■ Data extracted from a collection ■
import Summits.ValiantsHypothesis.ValiantsHypothesis.Theses.DivisionGap
import Summits.ValiantsHypothesis.ValiantsHypothesis.Theorems.DivisionGapZeroOneTransferDivSubstClosure
import Summits.ValiantsHypothesis.ValiantsHypothesis.Theorems.DivisionGapZeroOneTransferSparsePolyComplexity
import Literature.Computability.AlgebraicComplexity.ArithCircuitProofs

/-!
# Crux `DivisionGap.ZeroOneTransfer` (stmt-ValiantsHypothesis-5066), line `charged-uncharged` —
registered stub `stub_uniformOfZot`: THE CRUX IMPLIES ITS UNIFORM FORM (finiteness + diagonal)

**Claim settled** (stub C2 of the lead's skeleton, TRUE): `ZeroOneTransfer` implies its UNIFORM
form — for every exponent `e` ONE constant `c` such that every 0/1 polynomial `f` over `ℝ≥0` in a
finite variable type of size `≤ n^e + e`, of total degree `≤ n^e + e` and of `ℂ`-complexity
`≤ n^e + e`, has a nonzero `h` with `L₊(f·h) + L₊(h) ≤ 2^((log₂ n + c)^c)`.

Proof (write `V n = n^e + e`; "admissible at level `n`" = 0/1 coefficients, total degree `≤ V n`,
`ℂ`-complexity `≤ V n`; "good at `(n, c)`" = has a nonzero `h` with
`L₊(g h) + L₊(h) ≤ 2^((log₂ n + c)^c)`).

* REDUCTION TO `Fin (V n)` (`coeff_rename_zero_or_one`, `complexity_map_rename_le`,
  `good_of_good_rename`): rename a polynomial in `τ`, `#τ ≤ V n`, injectively into `Fin (V n)`;
  admissibility persists (`coeff_rename_mapDomain` / `coeff_rename_eq_zero`,
  `totalDegree_rename_le`, `map_rename` + `complexity_rename_le`), and goodness of the renamed
  polynomial pulls back: a certificate `h'` for `rename ι f` transports along the retraction
  `Fin (V n) → {X t} ∪ {1}` at NO cost (`stub_divSubstClosure`, every substituend is free).
* FINITENESS (`card_support_le_pow`, `complexity_le_of_totalDegree_le`, `le_of_not_good`): a
  polynomial in `Fin N` of total degree `≤ N` has `≤ (N+1)^N` monomials, hence
  (`stub_sparsePolyComplexity`) the certificate `h = 1` of explicit cost `D N`; so it is good at
  every `c > D N` (`c ≤ 2^((a + c)^c)`): the constants violated at a level are bounded.
* DIAGONAL (`exists_worst`, abstract): at each level pick an admissible polynomial violating the
  LARGEST violated constant (or `0`); by monotonicity of `2^((a + c)^c)` in `c` it violates every
  constant violated by anyone at that level.  These choices form ONE 0/1 `VP_ℂ` family in
  `Fin (V n)` variables; the crux gives it a constant `c₀`, which therefore is violated by no
  admissible polynomial at any level — `c₀` is the uniform constant.

Unconditional (axioms `propext`, `Classical.choice`, `Quot.sound`).  Helper namespace
`UniformOfZot`. References: [Burgisser2000] Defs. 2.1–2.4 (the classes); the statement is folklore
bookkeeping (compactness of the constant).
-/

set_option linter.dupNamespace false

namespace Summit.ValiantsHypothesis.ValiantsHypothesis.Theorems.DivisionGapZeroOneTransfer

open MvPolynomial Literature.Computability.AlgebraicComplexity
open Summit.ValiantsHypothesis.ValiantsHypothesis.Theses.DivisionGap
open scoped NNReal

namespace UniformOfZot

/-! ### Arithmetic of the threshold `2 ^ ((a + c) ^ c)` -/

/-- The quasi-polynomial threshold `2 ^ ((a + c) ^ c)` is monotone in the constant `c` (beware
`0 ^ 0 = 1`: for `c = 0` the exponent is `1 ≤ (a + c') ^ c'`). [folklore] -/
theorem threshold_mono (a : ℕ) {c c' : ℕ} (h : c ≤ c') :
    2 ^ ((a + c) ^ c) ≤ 2 ^ ((a + c') ^ c') := by
  apply Nat.pow_le_pow_right (by norm_num)
  rcases Nat.eq_zero_or_pos c with rfl | hc
  · rw [pow_zero]
    exact Nat.pos_of_ne_zero fun h0 => by rw [Nat.pow_eq_zero] at h0; omega
  · exact (Nat.pow_le_pow_left (by omega) c).trans (Nat.pow_le_pow_right (by omega) h)

/-- The constant lies below its own threshold: `c ≤ 2 ^ ((a + c) ^ c)`. [folklore] -/
theorem le_threshold (a c : ℕ) : c ≤ 2 ^ ((a + c) ^ c) := by
  rcases Nat.eq_zero_or_pos c with rfl | hc
  · exact Nat.zero_le _
  · calc c ≤ 2 ^ c := c.lt_two_pow_self.le
      _ ≤ 2 ^ ((a + c) ^ c) := Nat.pow_le_pow_right (by norm_num)
          ((Nat.le_add_left c a).trans (Nat.le_self_pow hc.ne' _))

/-! ### The diagonal choice (abstract) -/

/-- **Worst element at a level** (abstract diagonal step).  `A` = admissible, `G c x` = "`x` is
good at constant `c`", monotone in `c`; every admissible `x` is good beyond a fixed `D`; `A` is
inhabited.  Then some admissible `x` is bad at EVERY constant at which some admissible element is
bad: take a witness of the largest bad constant (`Nat.sSup_mem`; the bad constants are bounded by
`D`), or any admissible element if nothing is bad. [folklore] -/
theorem exists_worst {α : Type*} (A : α → Prop) (G : ℕ → α → Prop) (D : ℕ)
    (hmono : ∀ x c c', c ≤ c' → G c x → G c' x)
    (hD : ∀ x, A x → ∀ c, ¬ G c x → c ≤ D) {a₀ : α} (ha₀ : A a₀) :
    ∃ x, A x ∧ ∀ c, (∃ y, A y ∧ ¬ G c y) → ¬ G c x := by
  by_cases hne : ∃ c y, A y ∧ ¬ G c y
  · have hbdd : BddAbove {c | ∃ y, A y ∧ ¬ G c y} :=
      ⟨D, fun c ⟨y, hy, hyc⟩ => hD y hy c hyc⟩
    have hSne : Set.Nonempty {c | ∃ y, A y ∧ ¬ G c y} := hne
    obtain ⟨x, hx, hxS⟩ := Nat.sSup_mem hSne hbdd
    exact ⟨x, hx, fun c hc hG => hxS (hmono x c _ (le_csSup hbdd hc) hG)⟩
  · push Not at hne
    exact ⟨a₀, ha₀, fun c ⟨y, hy, hyc⟩ => absurd (hne c y hy) hyc⟩

/-! ### Finiteness at a level: every low-degree polynomial in `Fin N` has the certificate `h = 1` -/

/-- A polynomial in `N` variables of total degree `≤ N` has at most `(N + 1) ^ N` monomials: every
exponent vector of its support has all entries `≤ N`, so truncation at `N` injects the support into
`Fin N → Fin (N + 1)`. [folklore] -/
theorem card_support_le_pow {N : ℕ} (g : MvPolynomial (Fin N) ℝ≥0) (hdeg : g.totalDegree ≤ N) :
    g.support.card ≤ (N + 1) ^ N := by
  classical
  have hb : ∀ m ∈ g.support, ∀ j, m j ≤ N := fun m hm j =>
    ((monomial_le_degreeOf j hm).trans (degreeOf_le_totalDegree g j)).trans hdeg
  let T : (Fin N →₀ ℕ) → (Fin N → Fin (N + 1)) := fun m j => ⟨min (m j) N, by omega⟩
  calc g.support.card ≤ (Finset.univ : Finset (Fin N → Fin (N + 1))).card :=
        Finset.card_le_card_of_injOn T (fun _ _ => Finset.mem_coe.2 (Finset.mem_univ _)) ?_
    _ = (N + 1) ^ N := by
        rw [Finset.card_univ, Fintype.card_fun, Fintype.card_fin, Fintype.card_fin]
  intro m hm m' hm' hT
  ext j
  have h1 := hb m hm j
  have h2 := hb m' hm' j
  have h3 : min (m j) N = min (m' j) N := by
    have h := congrFun hT j
    simp only [T, Fin.mk.injEq] at h
    exact h
  omega

/-- Every polynomial over `ℝ≥0` in `N` variables of total degree `≤ N` is cheap:
`L(g) ≤ 2 T T + 2 T` with `T = (N + 1) ^ N + N` (`stub_sparsePolyComplexity`). [folklore] -/
theorem complexity_le_of_totalDegree_le {N : ℕ} (g : MvPolynomial (Fin N) ℝ≥0)
    (hdeg : g.totalDegree ≤ N) :
    complexity g ≤ 2 * ((N + 1) ^ N + N) * ((N + 1) ^ N + N) + 2 * ((N + 1) ^ N + N) :=
  stub_sparsePolyComplexity (Fin N) _ g ((card_support_le_pow g hdeg).trans (Nat.le_add_right _ _))
    (hdeg.trans (Nat.le_add_left _ _))

/-- **Bounded violation at a level.**  If a polynomial over `ℝ≥0` in `N` variables of total degree
`≤ N` has NO nonzero `h` with `L(g h) + L(h) ≤ 2 ^ ((a + c) ^ c)`, then `c ≤ 2 T T + 2 T`,
`T = (N + 1) ^ N + N`: otherwise `h = 1` is such a certificate (`L(1) = 0`, `c ≤ 2 ^ ((a + c) ^ c)`).
[folklore] -/
theorem le_of_not_good {N : ℕ} (g : MvPolynomial (Fin N) ℝ≥0) (hdeg : g.totalDegree ≤ N)
    {a c : ℕ} (hng : ¬ ∃ h : MvPolynomial (Fin N) ℝ≥0, h ≠ 0 ∧
      complexity (g * h) + complexity h ≤ 2 ^ ((a + c) ^ c)) :
    c ≤ 2 * ((N + 1) ^ N + N) * ((N + 1) ^ N + N) + 2 * ((N + 1) ^ N + N) := by
  by_contra hlt
  refine hng ⟨1, one_ne_zero, ?_⟩
  rw [mul_one, DivSubstClosure.complexity_one, add_zero]
  exact ((complexity_le_of_totalDegree_le g hdeg).trans (not_le.mp hlt).le).trans
    (le_threshold a c)

/-! ### Reduction of a finite variable type to `Fin N` -/

/-- A finite type of size `≤ N` injects into `Fin N`. [folklore] -/
theorem exists_injective_fin {τ : Type} [Fintype τ] {N : ℕ} (h : Fintype.card τ ≤ N) :
    ∃ ι : τ → Fin N, Function.Injective ι :=
  ⟨fun t => Fin.castLE h (Fintype.equivFin τ t),
    (Fin.castLE_injective h).comp (Fintype.equivFin τ).injective⟩

/-- An injective renaming has a FREE retraction: a substitution `ρ` with `ρ (ι t) = X t` and every
`ρ j` of complexity `0` (a variable or the constant `1`). [folklore] -/
theorem exists_retraction {τ κ : Type} (ι : τ → κ) (hι : Function.Injective ι) :
    ∃ ρ : κ → MvPolynomial τ ℝ≥0, (∀ t, ρ (ι t) = X t) ∧ ∀ j, complexity (ρ j) = 0 := by
  classical
  refine ⟨fun j => if h : ∃ t, ι t = j then X h.choose else 1, fun t => ?_, fun j => ?_⟩
  · have h : ∃ t', ι t' = ι t := ⟨t, rfl⟩
    dsimp only
    rw [dif_pos h, hι h.choose_spec]
  · dsimp only
    split_ifs with h
    · exact complexity_X_holds _
    · exact DivSubstClosure.complexity_one

/-- **Certificates pull back along injective renamings at no cost.**  If `rename ι f` has a
nonzero `h` with `L(rename ι f · h) + L(h) ≤ B` then so does `f`: transport along the free
retraction of `ι` (`stub_divSubstClosure` with `Σ_j L(ρ j) = 0`, and
`aeval ρ (rename ι f) = aeval (ρ ∘ ι) f = aeval X f = f`). [folklore] -/
theorem good_of_good_rename {τ κ : Type} [Fintype κ] {ι : τ → κ} (hι : Function.Injective ι)
    (f : MvPolynomial τ ℝ≥0) {B : ℕ}
    (hg : ∃ h : MvPolynomial κ ℝ≥0, h ≠ 0 ∧ complexity (rename ι f * h) + complexity h ≤ B) :
    ∃ h : MvPolynomial τ ℝ≥0, h ≠ 0 ∧ complexity (f * h) + complexity h ≤ B := by
  obtain ⟨ρ, hρX, hρ0⟩ := exists_retraction ι hι
  obtain ⟨h', hh', hle⟩ := hg
  obtain ⟨h, hh, h1, h2⟩ := stub_divSubstClosure κ τ (rename ι f) ρ h' hh'
  have hsum : ∑ j, complexity (ρ j) = 0 := Finset.sum_eq_zero fun j _ => hρ0 j
  have hf : aeval ρ (rename ι f) = f := by
    rw [aeval_rename, show ρ ∘ ι = X from funext hρX, aeval_X_left_apply]
  rw [hsum, add_zero] at h1 h2
  rw [hf] at h1
  exact ⟨h, hh, (Nat.add_le_add h1 h2).trans hle⟩

/-- 0/1 coefficients persist under injective renaming: a coefficient of `rename ι f` is either a
coefficient of `f` (exponent in the image of `mapDomain ι`) or `0`. [folklore] -/
theorem coeff_rename_zero_or_one {τ κ : Type} {ι : τ → κ} (hι : Function.Injective ι)
    {f : MvPolynomial τ ℝ≥0} (h01 : ∀ m, coeff m f = 0 ∨ coeff m f = 1) (d : κ →₀ ℕ) :
    coeff d (rename ι f) = 0 ∨ coeff d (rename ι f) = 1 := by
  by_cases hd : ∃ u : τ →₀ ℕ, Finsupp.mapDomain ι u = d
  · obtain ⟨u, rfl⟩ := hd
    rw [coeff_rename_mapDomain ι hι]
    exact h01 u
  · exact Or.inl (coeff_rename_eq_zero ι f d fun u hu => absurd ⟨u, hu⟩ hd)

/-- The complexity over a coefficient extension does not grow under renaming
(`map ψ (rename ι f) = rename ι (map ψ f)` and `complexity_rename_le`). [folklore] -/
theorem complexity_map_rename_le {τ κ : Type} {S : Type} [CommSemiring S] (ψ : ℝ≥0 →+* S)
    (ι : τ → κ) (f : MvPolynomial τ ℝ≥0) :
    complexity (map ψ (rename ι f)) ≤ complexity (map ψ f) := by
  rw [map_rename]
  exact complexity_rename_le_holds' ι _

end UniformOfZot

/-- **Stub C2 — the crux implies its uniform form** (finiteness + diagonal).  Fix `e`; call a
polynomial over `ℝ≥0` in `Fin (n^e+e)` ADMISSIBLE at level `n` if it has 0/1 coefficients, total
degree `≤ n^e + e` and `ℂ`-complexity `≤ n^e + e`, and GOOD at `(n, c)` if some nonzero `h` has
`L₊(g h) + L₊(h) ≤ 2^((log₂ n + c)^c)`.  (i) FINITENESS: every admissible `g` is good at every
`c` beyond an explicit `D n` (certificate `h = 1`: `g` has `≤ (n^e+e+1)^(n^e+e)` monomials, so
`stub_sparsePolyComplexity` bounds `L₊(g)`, and `c ≤ 2^((log₂ n + c)^c)`), so the constants violated
at level `n` are bounded.  (ii) DIAGONAL: let `F n` be an admissible violator of the LARGEST
violated constant at level `n` (`Nat.sSup_mem`; `0` if nothing is violated); by monotonicity of
`2^((log₂ n + c)^c)` in `c`, `F n` violates every constant violated at level `n`.  `n ↦ F n` is a
0/1 family in `Fin (n^e+e)` variables of degree and `ℂ`-complexity `≤ n^e + e`, hence `IsVPFamily`
over `ℂ` (`#Fin (n^e+e) = n^e+e`, `deg (map φ g) ≤ deg g`); the crux gives it ONE constant `c₀`,
so NO admissible polynomial violates `c₀` at any level.  (iii) REDUCTION TO `Fin (n^e+e)`: a
general `f` in `τ`, `#τ ≤ n^e + e`, renames injectively into `Fin (n^e + e)`; 0/1 coefficients
(`coeff_rename_mapDomain` / `coeff_rename_eq_zero`), the degree bound (`totalDegree_rename_le`) and
the `ℂ`-complexity bound (`complexity_rename_le` after `map_rename`) persist, and a certificate for
`rename ι f` pulls back to `f` along the free retraction `Fin (n^e+e) → {X t} ∪ {1}`
(`stub_divSubstClosure`, all substituends of complexity `0`); so `f` is good at `c₀`. [folklore] -/
theorem stub_uniformOfZot :
    ZeroOneTransfer →
    ∀ e : ℕ, ∃ c : ℕ, ∀ (n : ℕ) (τ : Type) [Fintype τ] (f : MvPolynomial τ NNReal),
      (∀ m, MvPolynomial.coeff m f = 0 ∨ MvPolynomial.coeff m f = 1) →
      Fintype.card τ ≤ n ^ e + e → f.totalDegree ≤ n ^ e + e →
      Literature.Computability.AlgebraicComplexity.complexity
        (MvPolynomial.map (Complex.ofRealHom.comp NNReal.toRealHom) f) ≤ n ^ e + e →
      ∃ h : MvPolynomial τ NNReal, h ≠ 0 ∧
        Literature.Computability.AlgebraicComplexity.complexity (f * h) +
          Literature.Computability.AlgebraicComplexity.complexity h ≤ 2 ^ ((Nat.log 2 n + c) ^ c) := by
  intro hZ e
  -- DIAGONAL: at every level `n` a worst admissible polynomial in `Fin (n ^ e + e)` variables
  have key : ∀ n : ℕ, ∃ g : MvPolynomial (Fin (n ^ e + e)) ℝ≥0,
      ((∀ m, coeff m g = 0 ∨ coeff m g = 1) ∧ g.totalDegree ≤ n ^ e + e ∧
        complexity (map (Complex.ofRealHom.comp NNReal.toRealHom) g) ≤ n ^ e + e) ∧
      ∀ c : ℕ, (∃ g' : MvPolynomial (Fin (n ^ e + e)) ℝ≥0,
          ((∀ m, coeff m g' = 0 ∨ coeff m g' = 1) ∧ g'.totalDegree ≤ n ^ e + e ∧
            complexity (map (Complex.ofRealHom.comp NNReal.toRealHom) g') ≤ n ^ e + e) ∧
          ¬ ∃ h : MvPolynomial (Fin (n ^ e + e)) ℝ≥0, h ≠ 0 ∧
            complexity (g' * h) + complexity h ≤ 2 ^ ((Nat.log 2 n + c) ^ c)) →
        ¬ ∃ h : MvPolynomial (Fin (n ^ e + e)) ℝ≥0, h ≠ 0 ∧
          complexity (g * h) + complexity h ≤ 2 ^ ((Nat.log 2 n + c) ^ c) := by
    intro n
    refine UniformOfZot.exists_worst _ _ _ (fun g c c' hcc' ⟨h, hh, hle⟩ =>
      ⟨h, hh, hle.trans (UniformOfZot.threshold_mono _ hcc')⟩)
      (fun g hg c hng => UniformOfZot.le_of_not_good g hg.2.1 hng) (a₀ := 0) ⟨?_, ?_, ?_⟩
    · exact fun m => Or.inl (coeff_zero m)
    · rw [totalDegree_zero]; exact Nat.zero_le _
    · rw [map_zero, ← C_0, complexity_C_holds]; exact Nat.zero_le _
  choose F hF using key
  -- the diagonal family is a 0/1 `VP_ℂ` family; the crux gives it ONE constant `c₀`
  obtain ⟨c₀, hc₀⟩ := hZ (fun n => Fin (n ^ e + e)) F (fun n => (hF n).1.1)
    ⟨⟨⟨e, fun n => (Fintype.card_fin _).le⟩,
      ⟨e, fun n => le_trans (Finset.sup_mono (support_map_subset _ _)) (hF n).1.2.1⟩⟩,
      ⟨e, fun n => (hF n).1.2.2⟩⟩
  -- `c₀` is the uniform constant: a violator renames into `Fin (n ^ e + e)` and stays a violator
  refine ⟨c₀, fun n τ _ f h01 hcard hdeg hcx => ?_⟩
  by_contra hbad
  obtain ⟨ι, hι⟩ := UniformOfZot.exists_injective_fin hcard
  exact (hF n).2 c₀ ⟨rename ι f, ⟨UniformOfZot.coeff_rename_zero_or_one hι h01,
      (totalDegree_rename_le ι f).trans hdeg,
      (UniformOfZot.complexity_map_rename_le _ ι f).trans hcx⟩,
    fun hg => hbad (UniformOfZot.good_of_good_rename hι f hg)⟩ (hc₀ n)

end Summit.ValiantsHypothesis.ValiantsHypothesis.Theorems.DivisionGapZeroOneTransfer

■ Directions ■
Output the lines above exactly, but only those between the line holding "(by omega) h)" and the line holding "(hD : ∀ x, A x", inclusive.

■ Solution for this task ■
  · exact (Nat.pow_le_pow_left (by omega) c).trans (Nat.pow_le_pow_right (by omega) h)

/-- The constant lies below its own threshold: `c ≤ 2 ^ ((a + c) ^ c)`. [folklore] -/
theorem le_threshold (a c : ℕ) : c ≤ 2 ^ ((a + c) ^ c) := by
  rcases Nat.eq_zero_or_pos c with rfl | hc
  · exact Nat.zero_le _
  · calc c ≤ 2 ^ c := c.lt_two_pow_self.le
      _ ≤ 2 ^ ((a + c) ^ c) := Nat.pow_le_pow_right (by norm_num)
          ((Nat.le_add_left c a).trans (Nat.le_self_pow hc.ne' _))

/-! ### The diagonal choice (abstract) -/

/-- **Worst element at a level** (abstract diagonal step).  `A` = admissible, `G c x` = "`x` is
good at constant `c`", monotone in `c`; every admissible `x` is good beyond a fixed `D`; `A` is
inhabited.  Then some admissible `x` is bad at EVERY constant at which some admissible element is
bad: take a witness of the largest bad constant (`Nat.sSup_mem`; the bad constants are bounded by
`D`), or any admissible element if nothing is bad. [folklore] -/
theorem exists_worst {α : Type*} (A : α → Prop) (G : ℕ → α → Prop) (D : ℕ)
    (hmono : ∀ x c c', c ≤ c' → G c x → G c' x)
    (hD : ∀ x, A x → ∀ c, ¬ G c x → c ≤ D) {a₀ : α} (ha₀ : A a₀) :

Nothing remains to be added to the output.